#ubuntu-us-co 2011-06-06
<skyjumper> this channel's pretty big for being just Ubuntu in CO
<funnylookinhat> Eh
<funnylookinhat> It could be bigger...  :)
<FunnyLookinHat> I swear - XChat can't remember my nick for the life of it.
<FunnyLookinHat> Oh it remembered!
<FunnyLookinHat> win]
#ubuntu-us-co 2011-06-07
<joey> rockstar: ve testing thursday at 7pm :-)
#ubuntu-us-co 2011-06-08
<rockstar> joey, I'm in London until Saturday.  :)
<ToyKeeper> Sounds more exciting than my trip this week...  spending the week in Pueblo.

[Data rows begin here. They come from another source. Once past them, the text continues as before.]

import Literature.MathematicalPhysics.QuantumFieldTheory.Balaban1983to89.B13OpsYPencilDeltaPrime
import Literature.MathematicalPhysics.QuantumFieldTheory.Balaban1983to89.B13InverseOperatorCoordinates

/-!
# `Balaban1983to89.B13OpsYPencilGreenPrime` — T. Bałaban, *Propagators for lattice gauge theories in a background field*, Commun. Math. Phys.
**99** (1985) 389–434 [Balaban1985BackgroundPropagators], (3.24)–(3.25) pp. 394–395 («Its inverse is denoted by G′, or G′(U)»), Thm 3.1 (3.42) p. 397,
Thm 3.4 p. 400 («the operators … extend to configurations U′U … as analytic functions of A′ … G′(U′U)»), Sect. B (3.60)–(3.65) p. 402
(«G′(U′U) = G′(U)(I − V′(A)G′(U))⁻¹ = Σₙ G′(U)(V′(A)G′(U))ⁿ») and p. 403 ll. 3–5, Thm 3.10 (3.107)–(3.108) p. 416; *Renormalization group approach to
lattice gauge field theories. II*, Commun. Math. Phys. **116** (1988) 1–22 [Balaban1988RG2Cluster] (2.5)–(2.7) pp. 12–13, p. 15: THE G′-JUNCTION —
NODE 00's PROPAGATOR `G′(e^{iηA′}U₀) = (Δ′_a(e^{iηA′}U₀))⁻¹` IN THE N10 ENTRY-LETTER CURRENCY ALONG pv27's PENCIL, MODULO N06's THEOREM 3.1 ∕ 3.10 AT THE
ONE REAL BACKGROUND `U₀` ONLY.

The FIRST inverse of print's chain `G′ → (Q′G′²Q′*)⁻¹ → G`.  Its un-inverted operator `Δ′_a(U) = Δ_U + Σ_j a_j(L^jη)^{−2}Q′_j(U)*Q′_j(U)` (3.24) is
LOCAL; the lane's module 74 (`B13OpsYPencilDeltaPrime`, dag-n10-c g14) proves its N10 coordinates `A′ ↦ φ_k((Δ′_a(e^{iηA′}U₀)(δ_x ⊗ e_l))(z))`
HOLOMORPHIC on every chart ball and BOUNDED (`norm_deltaPrimeAY_prodCfg_le`).  THIS FILE (width seat n10-w2 g2, CLAIM-5 «the G′-junction»; dag-lead
WIDTH-207: «N10 … the pencil ∕ G′-junction files w1–w4 hold») adds the two missing readings and composes:
* §1 LOCALITY of `Δ′_a(U)` ON ONE-SITE FIELDS, any `U`, any transporter letter `par` (pure unfolding of NODE 00's `cdS ∕ cdsS ∕ lapS ∕ kernelTrOpY`):
  `cdS_single_eq_zero`, `lapS_single_eq_zero`, `deltaPrimeAY_single_apply`, ★ `deltaPrimeAY_single_eq_zero` — `(Δ′_a(U)(δ_x ⊗ E))(z) = 0` unless `z = x`,
  `z ± e_μ = x`, or `avgCoeff(z,x) ≠ 0` (same averaging block).
* §2 THE RANGE READ THROUGH A LOCATION MAP `ℓ : SiteY i → UT Nf` into [13]'s unit torus (NODE 00's dictionary; its two numerals displayed: one lattice step
  reads as `ℓ`-distance `≤ s`, a non-zero averaging coefficient as `≤ s`): ★ `tdist_le_of_deltaPrimeAY_single_ne_zero`.
* §3 ★★ THE SQUARE `RawEntryLetters` PACKAGING `rawEntryLetters_toMatrix_deltaPrimeAY_prodCfg` — for a ℂ-basis `b` of `𝔸` with numerals `cb` (`‖b.repr a k‖ ≤
  cb‖a‖`), `cl` (`‖b_l‖ ≤ cl`): `RawEntryLetters (A′ ↦ toMatrix B′ B′ (Δ′_a(e^{iηA′}U₀))) (ℓ ∘ fst) Rc ρ (cb·M(cl)·e^{ρs})` for EVERY `ρ ≥ 0`, where `M(cl)` is
  74's majorant at `‖Λ‖ = cl` with the row-sum numeral `Cavg ≥ Σ_w |avgCoeff(z,w)|` (56A `rawEntryLetters_of_range_family` + 74 §4 + §2 + p599011
  `rawEntryLetters_toMatrix_of_coordFamily`; the coordinate functionals are made continuous by `LinearMap.mkContinuous` from `cb` — no finite-dimension
  instance is assumed).
* §4 ★★★ `rawEntryLetters_toMatrix_GpY_prodCfg_of_pencil` — THE G′-JUNCTION: §3 fed to `B13InverseOperatorCoordinates` §5
  (`rawEntryLetters_toMatrix_ringInverse_located_of_kernelBound`, `prodCfg_zero`, `deltaPrimeAY_mul_GpY`) ⟹
  `RawEntryLetters (A′ ↦ toMatrix B′ B′ (G′(e^{iηA′}U₀))) (ℓ ∘ fst) R₁⋆ ρ′ (2·cb·cl·B_G)` at the located thin radius, for every target rate `0 ≤ ρ′ < ρ`,
  DISPLAYING ONLY: (N06) `IsUnit (Δ′_a(U₀))` and the pointwise (3.108)-type bound `‖G′(U₀)(δ_x ⊗ E)(y)‖ ≤ B_G‖E‖e^{−ρ d(ℓy,ℓx)}` at the ONE real background
  `U₀` — Theorem 3.1 ∕ 3.10, GAPS G-B9-05∕06a∕07 —; (NODE 00) the background's size `K₀`, the averaging support numerals `D`, `Cavg`, the reading numerals
  `s`; the basis numerals; a fibre bound of `ℓ`.  No `μ`, no `R₁`, no smallness, no complexification hypothesis: Sect. B's (3.62)–(3.64) for `G′` at NODE 00's
  objects of record.
HONEST FRAMING: readers + located numerals + [folklore] unfolding; Theorem 3.1 ∕ 3.10 at the centre is N06's displayed content; which `ℓ`, `b`, `U₀`, `η` are
«of record» is NODE 00's ∕ def-Y's ∕ def-T's word; nothing of Bałaban's is asserted; NODE 00's `deltaPrimeAY ∕ GpY ∕ parSY ∕ cdS ∕ cdsS ∕ lapS ∕ avgCoeffY ∕
avgTrY` and pv27's `prodCfg` CONSUMED BY NAME, nothing of `Node00/OpsY*` modified; N06 ∕ N10 NOT discharged; K1⁷ NOT closed; counts unmoved (typed 28∕28 ·
discharged 5∕27); THEOREMS ONLY, 0 `sorry`, standard axioms; one finite 𝕋⁴ programme at fixed ε — R4 closes the conditional finite-𝕋⁴ rung
`BalabanLadder.UV` only; the YM mass gap (Clay) is NOT proved by any of this; nothing continuum ∕ ℝ⁴ ∕ OS.

References: T. Bałaban, CMP 99 (1985) 389–434 [Balaban1985BackgroundPropagators] (3.3) p.390, (3.8) p.392, (3.23)–(3.25) pp.394–395, Thm 3.1 (3.42)
p.397, Thm 3.4 and (3.50) p.400, (3.60)–(3.65) p.402, p.403 ll.3–5, Thm 3.10 (3.107)–(3.108) pp.415–416; CMP 116 (1988) 1–22 [Balaban1988RG2Cluster]
(2.5)–(2.7) pp.12–13, p.15; CMP 96 (1984) 223–250 [Balaban1984PropagatorsII] (2.13)–(2.14) p.225, Lemma 2.1 (2.61) p.234.
-/

noncomputable section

<ToyKeeper> (visiting family and a friend)
<funnylookinhat> Pueblo.
<funnylookinhat> No bueno.
<ToyKeeper> Well, technically south of Pueblo, on a ranch.  I've been spending my days next to the air conditioner vent.  :)
<FunnyLookinHat> hah
<FunnyLookinHat> Yeah I hear it's hitting 100 down there all week
<FunnyLookinHat> That's no good
<ToyKeeper> It's not bad inside.  I've been pretty comfortable.  But the family is adapted to a desert climate and I'm not, so I stay near the AC vents.
#ubuntu-us-co 2011-06-09
<skyjumper> maybe a stretch, but is anyone in boulder looking to rent out a room?